» Task prompt: Search the listing below for the word "cite", and copy every line in which it turns up.

» Records for the exercise:

omit [W.IsGloballyMinimal] in
/-- Descent count for the twist: `rank W^{(d)}(ℚ) = 1`, `Ш(W^{(d)})[2] = 0`, `E(ℚ)[2] = 0` ⟹ `#Sel₂(W^{(d)}) = 2`. [cite: SilvermanAEC2009, Thm X.4.2(a)] -/
theorem twistSelmerTwoCard_eq_two_of_rank_one_of_shaTwoCard_eq_one (hT : NoRationalTwoTorsion W) {d : ℤ} (hd0 : d ≠ 0)
    (hrank : (W.quadraticTwist (d : ℚ)).mordellWeilRank = 1) (hsha : shaTwoCard (W.quadraticTwist (d : ℚ)) = 1) :
    twistSelmerTwoCard W d = 2 := by
  have hd0' : ((d : ℤ) : ℚ) ≠ 0 := Int.cast_ne_zero.mpr hd0
  haveI : (W.quadraticTwist (d : ℚ)).IsElliptic := W.isElliptic_quadraticTwist hd0'
  have hTV : NoRationalTwoTorsion (W.quadraticTwist (d : ℚ)) := noRationalTwoTorsion_quadraticTwist W hT hd0'
  have hinst : (instDecidableEqRat : DecidableEq ℚ) = fun a b => Classical.propDecidable (a = b) := Subsingleton.elim _ _
  have ht : Nat.card (AddSubgroup.torsionBy (W.quadraticTwist (d : ℚ)).toAffine.Point ((2 : ℕ) : ℤ)) = 1 := by
    have hbot : AddSubgroup.torsionBy (W.quadraticTwist (d : ℚ)).toAffine.Point ((2 : ℕ) : ℤ) = ⊥ :=
      (AddSubgroup.eq_bot_iff_forall _).mpr fun P hP ↦
        Summit.BirchSwinnertonDyer.Rank1Residual.F1Sign2.EggDoubling.eq_zero_of_two_smul_eq_zero _ hTV P
          (AddSubgroup.torsionBy.nsmul_iff.mp hP)
    rw [hbot, AddSubgroup.card_bot]
  rw [hinst] at ht
  have h := card_selmerGroup_eq_pow_rank_mul (W.quadraticTwist (d : ℚ)) 2
  unfold shaTwoCard at hsha
  rw [ht, hsha, hrank, mul_one, pow_one, mul_one, Nat.cast_ofNat] at h
  exact h

/-- **In the X-configuration SOME `2`-Selmer class of `W` (i.e. of `Ш(W)[2]`) is non-trivial at `∞`** — decided by the prime-twist dictionary:
otherwise `Sel_𝔓(A_χ) = Sel₂^{rel ∞}(W)` would have order `2·#Sel₂(W) = 8` (file 40 §180), but `#Sel_𝔓(A_χ) = #Sel₂(W^{(d)}) = 2`.
[cite: Kramer1981, Prop. 6, Thm. 1] [cite: MazurRubin2010, Lemma 3.2, Prop 3.3] -/
theorem exists_mem_selmerGroup_localization_inl_ne_zero_of_shaPlane (hΔ : 0 < W.Δ) (hT : NoRationalTwoTorsion W)
    (hrank : W.mordellWeilRank = 0) (hsha : shaTwoCard W = 4) {d : ℤ} (hd : DescAdmissible W d)
    (hrank1 : (W.quadraticTwist (d : ℚ)).mordellWeilRank = 1) (hsha1 : shaTwoCard (W.quadraticTwist (d : ℚ)) = 1) :
    ∃ c ∈ W.selmerGroup ((2 : ℕ) : ℤ),
      galoisCohomology.localization (W.torsionGaloisModule ((2 : ℕ) : ℤ)) (Sum.inl Rat.infinitePlace) 1 c ≠ 0 := by
  have hd0 : d ≠ 0 := hd.1.ne
  obtain ⟨χ, hχ⟩ := GenusKolyTransp.quadraticCharacterExists_holds d
  have hS4 := selmerTwoCard_eq_four_of_rank_zero_of_shaTwoCard_eq_four W hT hrank hsha
  have hS2 := twistSelmerTwoCard_eq_two_of_rank_one_of_shaTwoCard_eq_one W hT hd0 hrank1 hsha1
  by_contra hnot
  push Not at hnot
  have h := (natCard_primeTwist_selmerGroup_eq_of_infinity_bit W hΔ hT hd hχ Rat.infinitePlace).1 hnot
  rw [natCard_primeTwist_selmerGroup_eq_twistSelmerTwoCard W hd0 hχ, hS2, hS4] at h
  omega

» Answer space:
/-- Descent count for the twist: `rank W^{(d)}(ℚ) = 1`, `Ш(W^{(d)})[2] = 0`, `E(ℚ)[2] = 0` ⟹ `#Sel₂(W^{(d)}) = 2`. [cite: SilvermanAEC2009, Thm X.4.2(a)] -/
[cite: Kramer1981, Prop. 6, Thm. 1] [cite: MazurRubin2010, Lemma 3.2, Prop 3.3] -/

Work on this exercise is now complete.